New Report Shows Major Increase in Use of Modern Contraception in Uganda

A groundbreaking international report released Tuesday shows the use of modern methods of contraception has risen dramatically in Uganda, as the country pursues ambitious family planning goals for 2020.

The report also shows modern contraception prevented over 1 million unintended pregnancies and 228,000 unsafe abortions between July 2017 and July 2018 in Uganda.

Despite the strong progress, nearly one-in-three married women aged 15-49 still have unmet need for modern contraception.

Beyond Uganda, the report shows more women and girls than ever before are making the voluntary choice to use contraception in the world’s 69 lowest-income countries.

The report entitled ‘FP2020: Catalyzing Collaboration’, has been produced by Family Planning 2020 (FP2020) – a global partnership that supports the rights of women and girls to freely decide whether, when, and how many children they want to have.

The report for the first time ever includes new data on government spending on family planning in Uganda. The report shows Domestic government spending on family planning of $2.3 million (2016) – compared to $19 million in Kenya and $8.5 million in Nigeria.

In Uganda, among women aged 15-49, an estimated 27.5% or 2.8 million are using a modern method of contraception in 2018. This is 1,076,000 more than in 2012.

In Uganda, the rate of modern contraceptive use among married women has increased to 35.1%


As a result of modern contraceptive use between July 2017 and July 2018:

○     1,036,000 unintended pregnancies were prevented

○     228,000 unsafe abortions were averted

○     2,500 maternal deaths were averted

However, 32.6% of married women aged 15-49 have an unmet need for a modern method of contraception.

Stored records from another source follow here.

import Mathlib
import Summits.Ventures.PercRepro2.Defs
import Summits.Ventures.PercRepro2.Graph
import Summits.Ventures.PercRepro2.OneColourSwitch
import Summits.Ventures.PercRepro2.RegionHubSign
import Summits.Ventures.PercRepro2.SideSwitch
import Summits.Ventures.PercRepro2.SideSwitchFibre
import Summits.Ventures.PercRepro2.SideSwitchClosed
import Summits.Ventures.PercRepro2.SideSwitchComps
import Summits.Ventures.PercRepro2.SideSwitchCompsFibre
import Summits.Ventures.PercRepro2.TermSwitchDefs
import Summits.Ventures.PercRepro2.TermSwitchFibre
import Summits.Ventures.PercRepro2.TermSwitchCompsFibre
import Summits.Ventures.PercRepro2.TermSwitchMono
import Summits.Ventures.PercRepro2.TermSwitchM9
import Summits.Ventures.PercRepro2.TermSwitchRestrict
import Summits.Ventures.PercRepro2.TermSwitchReach
import Summits.Ventures.PercRepro2.M9NoPocketDefs
import Summits.Ventures.PercRepro2.M9NoPocketWorld
import Summits.Ventures.PercRepro2.M9NoPocketWorldD
import Summits.Ventures.PercRepro2.M9NoPocketFibre

/-!
# The `G − d` blocks inside a union of `H`-components (blind cell PercRepro2, p3 g38,
2026-08-29; `proofs/P3-POCKETRK.md` §5‴ (b), kernel plan K1–K2, part 1)

For the terminal set `H = {r, s, d}` and the graph `G − d` (`endsD`): the worlds of `{r, s}`
in `G − d` lie in the worlds of `H` (`U2_endsD_subset_UH`), a sided vertex of `G − d` is sided
for `H` (`mem_A0H_triple_of_mem_A0_endsD`), and two vertices of the `H`-sided set joined by an edge lie
in the same `H`-component (`mem_unionT_of_adj`) — so an `H`-component contains every `G − d`
block it meets: the `G − d` sided vertices of a union `⋃ T` of `H`-components form a set closed
inside the sided set of `G − d` (`closedIn_unionT_inter_A0`), and an edge touching the worlds of
`{r, s}` in `G − d` touches `⋃ T` iff it touches the `G − d` blocks inside it
(`mem_touches_unionT_iff`).  For a representative of `H` the `W`-side of `G − d` is empty
(`Bside_endsD_eq_empty_of_mem_RepH`) and the normalisation `nu` of `G − d` is the identity
(`nu_endsD_eq_of_mem_RepH`).  Used by `M9PocketUnitSum` (the unit predicate is fibre data).
Own work; std axioms.
-/

namespace Summit.Ventures.PercRepro2

namespace NoPocket

open Finset Classical RegionHub OneColourSwitch SideSwitch TermSwitch

variable {V : Type*} {E : Type*}

section Pointwise

variable {ends : E → Sym2 V} {r s d : V}

/-- An edge touching a set not containing `d` (in `G − d`) is not at `d`. -/
lemma d_notMem_of_mem_touches_endsD {S : Set V} (hd : d ∉ S) {e : E}
    (he : e ∈ touches (endsD ends d) S) : d ∉ ends e := by
  intro hde
  obtain ⟨x, hx, y, hxy⟩ := he
  rw [endsD_of_mem hde, Sym2.eq_iff] at hxy
  rcases hxy with ⟨h1, _⟩ | ⟨_, h1⟩ <;> exact hd (h1 ▸ hx)

/-- `d` lies in no world of `{r, s}` in `G − d`. -/
lemma d_notMem_U2_endsD (hr : d ≠ r) (hs : d ≠ s) (ω : Config E) :
    d ∉ K2 (endsD ends d) r s ω ∪ M2 (endsD ends d) r s ω := by
  rintro (h | h)
  · exact not_mem_K2_endsD hr hs ω h
  · exact not_mem_M2_endsD hr hs ω h

/-- An edge touching the worlds of `{r, s}` in `G − d` is not at `d`. -/
lemma d_notMem_of_mem_touches_U2 (hr : d ≠ r) (hs : d ≠ s) {ω : Config E} {e : E}
    (he : e ∈ touches (endsD ends d) (K2 (endsD ends d) r s ω ∪ M2 (endsD ends d) r s ω)) :
    d ∉ ends e :=
  d_notMem_of_mem_touches_endsD (d_notMem_U2_endsD hr hs ω) he

/-- The worlds of `{r, s}` in `G − d` lie in the worlds of the terminal set `{r, s, d}`. -/
lemma U2_endsD_subset_UH (ω : Config E) {x : V}
    (hx : x ∈ K2 (endsD ends d) r s ω ∪ M2 (endsD ends d) r s ω) :
    x ∈ KH ends ({r, s, d} : Set V) ω ∪ MH ends ({r, s, d} : Set V) ω := by
  rcases hx with hx | hx
  · exact Or.inl (K2_subset_KH (r_mem_triple r s d) (s_mem_triple r s d) ω
      (K2_endsD_subset_K2 ω hx))
  · exact Or.inr (K2_subset_KH (r_mem_triple r s d) (s_mem_triple r s d)
      (OneColourSwitch.compl ω) (M2_endsD_subset_M2 ω hx))

/-- A sided vertex of `G − d` is a sided vertex of the terminal set `{r, s, d}`. -/
lemma mem_A0H_triple_of_mem_A0_endsD [Fintype V] [DecidableEq V] (hr : d ≠ r) (hs : d ≠ s)
    {ω : Config E} {x : V} (hx : x ∈ A0 (endsD ends d) r s ω) :
    x ∈ A0H ends ({r, s, d} : Set V) ω := by
  obtain ⟨hU, hxr, hxs⟩ := mem_A0.1 hx
  refine mem_A0H.2 ⟨U2_endsD_subset_UH ω hU, ?_⟩
  simp only [Set.mem_insert_iff, Set.mem_singleton_iff, not_or]
  refine ⟨hxr, hxs, ?_⟩
  rintro rfl
  exact d_notMem_U2_endsD hr hs ω hU

/-- Under `Sep` in `G − d`, an edge not at `d` from `r` or `s` ends in the worlds of `{r, s}`. -/
lemma mem_U2_endsD_of_edge_rs {p q : V} {ω : Config E} (hsep : sep2 (endsD ends d) p q r s ω)
    {e : E} (hde : d ∉ ends e) {x y : V} (hxy : ends e = s(x, y)) (hx : x = r ∨ x = s) :
    y ∈ K2 (endsD ends d) r s ω ∪ M2 (endsD ends d) r s ω := by
  by_contra hy
  have hy' : y ∉ K2 (endsD ends d) r s ω ∧ y ∉ M2 (endsD ends d) r s ω := by
    exact ⟨fun h => hy (Or.inl h), fun h => hy (Or.inr h)⟩
  have hends : endsD ends d e = s(x, y) := by rw [endsD_of_notMem hde, hxy]
  rcases hx with rfl | rfl
  · exact not_edge_r_outside hsep hy'.1 hy'.2 hends
  · exact not_edge_s_outside hsep hy'.1 hy'.2 hends

end Pointwise

section Fibre

variable [Fintype V] [DecidableEq V] {ends : E → Sym2 V} {p q r s d : V}

/-- For a representative of the terminal set `{r, s, d}`, the `W`-side of `G − d` is empty. -/
lemma Bside_endsD_eq_empty_of_mem_RepH [Fintype E] [DecidableEq E] (hr : d ≠ r) (hs : d ≠ s)
    {ρ : Config E} (hρ : ρ ∈ RepH ends p q ({r, s, d} : Set V)) :
    Bside (endsD ends d) r s ρ = ∅ := by
  rw [Finset.eq_empty_iff_forall_notMem]
  intro x hx
  obtain ⟨hxM, hxr, hxs⟩ := mem_Bside.1 hx
  have hxMH : x ∈ MH ends ({r, s, d} : Set V) ρ :=
    K2_subset_KH (r_mem_triple r s d) (s_mem_triple r s d) (OneColourSwitch.compl ρ)
      (M2_endsD_subset_M2 ρ hxM)
  have hxH := (mem_RepH.1 hρ).2 x hxMH
  simp only [Set.mem_insert_iff, Set.mem_singleton_iff] at hxH
  rcases hxH with rfl | rfl | rfl
  · exact hxr rfl
  · exact hxs rfl
  · exact not_mem_M2_endsD hr hs ρ hxM

/-- For a representative of `{r, s, d}`, the normalisation of `G − d` is the identity. -/
lemma nu_endsD_eq_of_mem_RepH [Fintype E] [DecidableEq E] (hr : d ≠ r) (hs : d ≠ s)
    {ρ : Config E} (hρ : ρ ∈ RepH ends p q ({r, s, d} : Set V)) :
    nu (endsD ends d) r s ρ = ρ := by
  unfold nu
  rw [Bside_endsD_eq_empty_of_mem_RepH hr hs hρ]
  funext e
  apply flipTouch_of_notMem
  rintro ⟨x, hx, _, _⟩
  simp at hx

/-- For a representative of `{r, s, d}`, every sided vertex of `G − d` is in the `Y`-world. -/
lemma A0_endsD_subset_K2_of_mem_RepH [Fintype E] [DecidableEq E] (hr : d ≠ r) (hs : d ≠ s)
    {ρ : Config E} (hρ : ρ ∈ RepH ends p q ({r, s, d} : Set V)) {x : V}
    (hx : x ∈ A0 (endsD ends d) r s ρ) : x ∈ K2 (endsD ends d) r s ρ := by
  obtain ⟨hU, hxr, hxs⟩ := mem_A0.1 hx
  rcases hU with hK | hM
  · exact hK
  · have : x ∈ Bside (endsD ends d) r s ρ := mem_Bside.2 ⟨hM, hxr, hxs⟩
    rw [Bside_endsD_eq_empty_of_mem_RepH hr hs hρ] at this
    simp at this

/-- Two vertices of `A0H` joined by an edge not at `d` lie in the same `H`-component: if one
lies in a union of `H`-components, so does the other. -/
lemma mem_unionT_of_adj {T : Finset (Finset V)} {ρ : Config E}
    (hT : T ⊆ compsH ends ({r, s, d} : Set V) ρ) {x y : V}
    (hx : x ∈ A0H ends ({r, s, d} : Set V) ρ) (hy : y ∈ A0H ends ({r, s, d} : Set V) ρ)
    {e : E} (hxy : ends e = s(x, y)) (hyT : y ∈ unionT T) : x ∈ unionT T := by
  obtain ⟨C, hC, hyC⟩ := mem_unionT.1 hyT
  refine mem_unionT.2 ⟨C, hC, ?_⟩
  rw [eq_compIn_of_mem_compsH (hT hC) hyC]
  have he : chi ends (↑(A0H ends ({r, s, d} : Set V) ρ) : Set V) e = true :=
    chi_eq_true_iff.2 ⟨y, Finset.mem_coe.2 hy, x, Finset.mem_coe.2 hx, by rw [hxy, Sym2.eq_swap]⟩
  exact mem_compIn.2 (conn_of_openAdj ⟨e, he, by rw [hxy, Sym2.eq_swap]⟩)

/-- **The blocks inside a union of `H`-components are closed in `G − d`**: the `G − d` sided
vertices of a union of `H`-components form a set closed under adjacency inside the sided set of
`G − d`. -/
lemma closedIn_unionT_inter_A0 (hr : d ≠ r) (hs : d ≠ s) {T : Finset (Finset V)} {ρ : Config E}
    (hT : T ⊆ compsH ends ({r, s, d} : Set V) ρ) :
    ClosedIn (endsD ends d) (sided (endsD ends d) r s ρ)
      (↑(unionT T ∩ A0 (endsD ends d) r s ρ) : Set V) := by
  intro e x y hends hx hy
  rw [Finset.mem_coe, Finset.mem_inter] at hx
  rw [sided_eq_coe_A0, Finset.mem_coe] at hy
  rw [Finset.mem_coe, Finset.mem_inter]
  refine ⟨?_, hy⟩
  have hxd : x ≠ d := by
    rintro rfl
    exact d_notMem_U2_endsD hr hs ρ (mem_A0.1 hx.2).1
  have hde : d ∉ ends e := by
    intro hde
    rw [endsD_of_mem hde, Sym2.eq_iff] at hends
    rcases hends with ⟨h1, _⟩ | ⟨_, h1⟩ <;> exact hxd h1.symm
  rw [endsD_of_notMem hde] at hends
  exact mem_unionT_of_adj hT (mem_A0H_triple_of_mem_A0_endsD hr hs hy)
    (mem_A0H_triple_of_mem_A0_endsD hr hs hx.2) (by rw [hends, Sym2.eq_swap]) hx.1

/-- **On the edges touching the worlds of `{r, s}` in `G − d`, the switch of a union of
`H`-components is the switch of the `G − d` blocks inside it.** -/
lemma mem_touches_unionT_iff (hr : d ≠ r) (hs : d ≠ s) {T : Finset (Finset V)} {ρ : Config E}
    (hsep : sep2 (endsD ends d) p q r s ρ)
    (hT : T ⊆ compsH ends ({r, s, d} : Set V) ρ) {e : E}
    (he : e ∈ touches (endsD ends d) (K2 (endsD ends d) r s ρ ∪ M2 (endsD ends d) r s ρ)) :
    e ∈ touches ends (↑(unionT T) : Set V) ↔
      e ∈ touches ends (↑(unionT T ∩ A0 (endsD ends d) r s ρ) : Set V) := by
  have hde : d ∉ ends e := d_notMem_of_mem_touches_U2 hr hs he
  obtain ⟨x, hxU, y, hxy⟩ := he
  rw [endsD_of_notMem hde] at hxy
  constructor
  · rintro ⟨z, hz, w, hzw⟩
    rw [Finset.mem_coe] at hz
    -- `z` is an endpoint of `e`
    rw [hxy, Sym2.eq_iff] at hzw
    -- the sided vertices of `G − d` reached from the union
    have hkey : ∀ a b : V, ends e = s(a, b) → a ∈ K2 (endsD ends d) r s ρ ∪ M2 (endsD ends d) r s ρ →
        b ∈ unionT T → e ∈ touches ends (↑(unionT T ∩ A0 (endsD ends d) r s ρ) : Set V) := by
      intro a b hab haU hbT
      by_cases hbA : b ∈ A0 (endsD ends d) r s ρ
      · exact ⟨b, Finset.mem_coe.2 (Finset.mem_inter.2 ⟨hbT, hbA⟩), a,
          by rw [hab, Sym2.eq_swap]⟩
      · -- `b` is not sided in `G − d`: then `a` is not `r, s`, hence sided, and in the union
        have hars : ¬ (a = r ∨ a = s) := by
          intro hars
          have hbU := mem_U2_endsD_of_edge_rs hsep hde hab hars
          have hbH : b ∉ ({r, s, d} : Set V) :=
            (mem_A0H.1 (unionT_subset_A0H hT hbT)).2
          simp only [Set.mem_insert_iff, Set.mem_singleton_iff, not_or] at hbH
          exact hbA (mem_A0.2 ⟨hbU, hbH.1, hbH.2.1⟩)
        have haA : a ∈ A0 (endsD ends d) r s ρ :=
          mem_A0.2 ⟨haU, fun h => hars (Or.inl h), fun h => hars (Or.inr h)⟩
        have haT : a ∈ unionT T :=
          mem_unionT_of_adj hT (mem_A0H_triple_of_mem_A0_endsD hr hs haA)
            (unionT_subset_A0H hT hbT) hab hbT
        exact ⟨a, Finset.mem_coe.2 (Finset.mem_inter.2 ⟨haT, haA⟩), b, hab⟩
    rcases hzw with ⟨h1, _⟩ | ⟨_, h2⟩
    · -- `z = x` is an endpoint in the worlds: it is sided (not `r, s`) and in the union
      have hxT : x ∈ unionT T := by rw [h1]; exact hz
      have hxrs : ¬ (x = r ∨ x = s) := by
        intro hxrs
        have hxH : x ∉ ({r, s, d} : Set V) := (mem_A0H.1 (unionT_subset_A0H hT hxT)).2
        simp only [Set.mem_insert_iff, Set.mem_singleton_iff, not_or] at hxH
        rcases hxrs with h | h
        · exact hxH.1 h
        · exact hxH.2.1 h
      have hxA : x ∈ A0 (endsD ends d) r s ρ :=
        mem_A0.2 ⟨hxU, fun h => hxrs (Or.inl h), fun h => hxrs (Or.inr h)⟩
      exact ⟨x, Finset.mem_coe.2 (Finset.mem_inter.2 ⟨hxT, hxA⟩), y, hxy⟩
    · have hyT : y ∈ unionT T := by rw [h2]; exact hz
      exact hkey x y hxy hxU hyT
  · rintro ⟨z, hz, w, hzw⟩
    exact ⟨z, Finset.mem_coe.2 (Finset.mem_inter.1 (Finset.mem_coe.1 hz)).1, w, hzw⟩

end Fibre

end NoPocket

end Summit.Ventures.PercRepro2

This year, family planning policy priorities included reducing the unmet need for family planning among adolescents and expanding the skilled workforce for family planning services

Globally, the number of women and girls using a modern method of contraception in the world’s 69 poorest countries had grown to more than 317 million, as of July 2018.

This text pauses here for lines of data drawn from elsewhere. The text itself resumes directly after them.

import Literature.AlgebraicGeometry.Frobenioids.Cor411iiBiratApexSetting
import Literature.AlgebraicGeometry.Frobenioids.BiratDivIdentityTransportWeak
import HarnessLib

/-!
# Frobenioids I, Corollary 4.11 (ii) AS TYPED in the reduced case (perfect, isotropic type) — for WEAKLY
# perf-factorial divisor monoids; and over the CLAUSES of the setting of the proof of Theorem 4.2

Mochizuki, *The geometry of Frobenioids I: the general theory*, Kyushu J. Math. **62** (2008) 293–400, Cor. 4.11 (ii)
p. 91, proof pp. 92–94 [cite: MochizukiFrdI2008, Cor. 4.11 (ii) p.91]; the reductions "we may assume without loss of
generality that `C₁, C₂` are of isotropic type … not of group-like type" (p. 92) and "by passing to perfections" (proof
of Thm. 4.2, p. 78; of Thm. 4.9, p. 89); the step p. 93 ll. 42–46 ("by Theorem 4.2, (ii) [cf. also the fact that the
`Φ_i` are perf-factorial and non-dilating] … `Ψ^birat` preserves the base-identity endomorphisms").

PROOF-ONLY file (cell abc-iut, layer L1, node `FrdI:Cor4.11(ii)`; seat abc-iut-L1-t12, row «C411ii-WEAK» = the [FrdI]
Cor. 4.11 (ii) chain over `IsPerfFactorialWeak`, file (B)).  WEAK-HYPOTHESIS TWINS of `Cor411iiBiratApex.lean` (apex
of sub-DAG S2, seat abc-iut-L1-d6) and of `Cor411iiBiratApexSetting.lean`, with "`Φ_i` perf-factorial" (Def. 2.4 (i)
(a)–(d)) WEAKENED to "`Φ_i` weakly perf-factorial" (`IsPerfFactorialWeak` = (a)(b)(c) + (d_ord) + (d_res), seat
abc-iut-L1-t2; cell finding F-L2d2-1: (d) fails for `Φ₀(Y^log) ⊇ ∏_J ℤ_{≥0}` of [EtTh] §3):
* `PreFrobenioid.exists_base_equivalence_inst_of_perfect_weak` / `PreFrobenioid.cor411ii_inst_of_perfect_weak` — for
  Frobenioids of PERFECT and isotropic type with `Φ_i` weakly perf-factorial and non-dilating, the birationalizations
  Frobenioids (Prop. 4.4 (ii)), bases of FSMFF-type Div-slim, and `Ψ`, `Ψ⁻¹` with the conclusions of Thm. 3.4 (ii)(iii)
  and Thm. 4.2 (i): the base equivalence `Ψ^Base` under `Ψ`, and the typed `Cor411ii`.  ASSEMBLY VERBATIM as in the
  strong file — `E := Ψ^birat` (Cor. 4.10), `E^{±1}` carry base-identity endomorphisms to `Φ`-identity ones (NOW by
  `Birat.pull_base_mapOfEquiv_map_eq_id'_weak`, file (A) — the ONLY place the divisor-monoid hypothesis enters), hence
  to base-identity ones (Div-slimness, `isBaseIdentity_map_of_isDivSlim`), then `exists_base_equivalence_of_birat` /
  `cor411ii_of_exists_base_equivalence'` (no `Φ`-hypothesis);
* `FrdI.T42.exists_base_equivalence_inst_of_clauses_weak` / `FrdI.T42.cor411ii_inst_of_clauses_weak` — the same over
  the CLAUSES of `FrdI.T42.Setting` (seat abc-iut-L1-t14: Frobenioids of perfect + isotropic type, the conclusions of
  Thm. 3.4 (ii)(iii) for `Ψ`, `Ψ⁻¹` incl. Frobenius degrees) passed as EXPLICIT binders with the perf-factorial clause
  weakened — the frozen structure `FrdI.T42.Setting` keeps its printed `perfFactorial_i` fields and is NOT twinned;
  "linear" = Frobenius degree `1` and "base-isomorphism" = Frobenius type ≫ pre-step (Prop. 1.7 (ii)) reduce the
  remaining clauses exactly as in `FrdI.T42.exists_base_equivalence_inst_of_setting`.
The printed case is the strong files themselves (equivalently these theorems at `fun X => (hpf_i X).weak`).  No new
definitions; no landed declaration touched; a named hypothesis WEAKENED, nothing of the paper restated or strengthened;
nothing here is specific to the abc programme.  HONEST FRAMING: classical [FrdI] §4; nothing here bears on [IUTchIII]
Cor. 3.12.
-/

namespace Literature.AlgebraicGeometry.Frobenioids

This is 46 million more users than in 2012 (the year FP2020 was launched) – an increase that is around 30% greater than the historic trend.

The use of modern contraceptives is growing the fastest in FP2020 countries in Africa: as of July 2018, 24% of women of reproductive age in these countries are using a modern method.

“Rights-based family planning is a catalyst that unlocks the potential of girls and women in Nigeria and around the world. Our goal is to ensure that each one is able to exercise her basic rights to self-determination, health, dignity, and equality. This is a core strategy for countries to improve the health and well-being of their citizens and economy today,” said Beth Schlachter, Executive Director of Family Planning 2020

“Women represent half the global population, and there can be no healthy population globally or in Uganda without reproductive health care. As we continue to build the framework for Universal Health Coverage (UHC), we must ensure access to full, free, voluntary contraception is included for all women and girls. As countries build UHC strategies, rights-based family planning and SRHR services must be integrated within primary health care systems,” she added.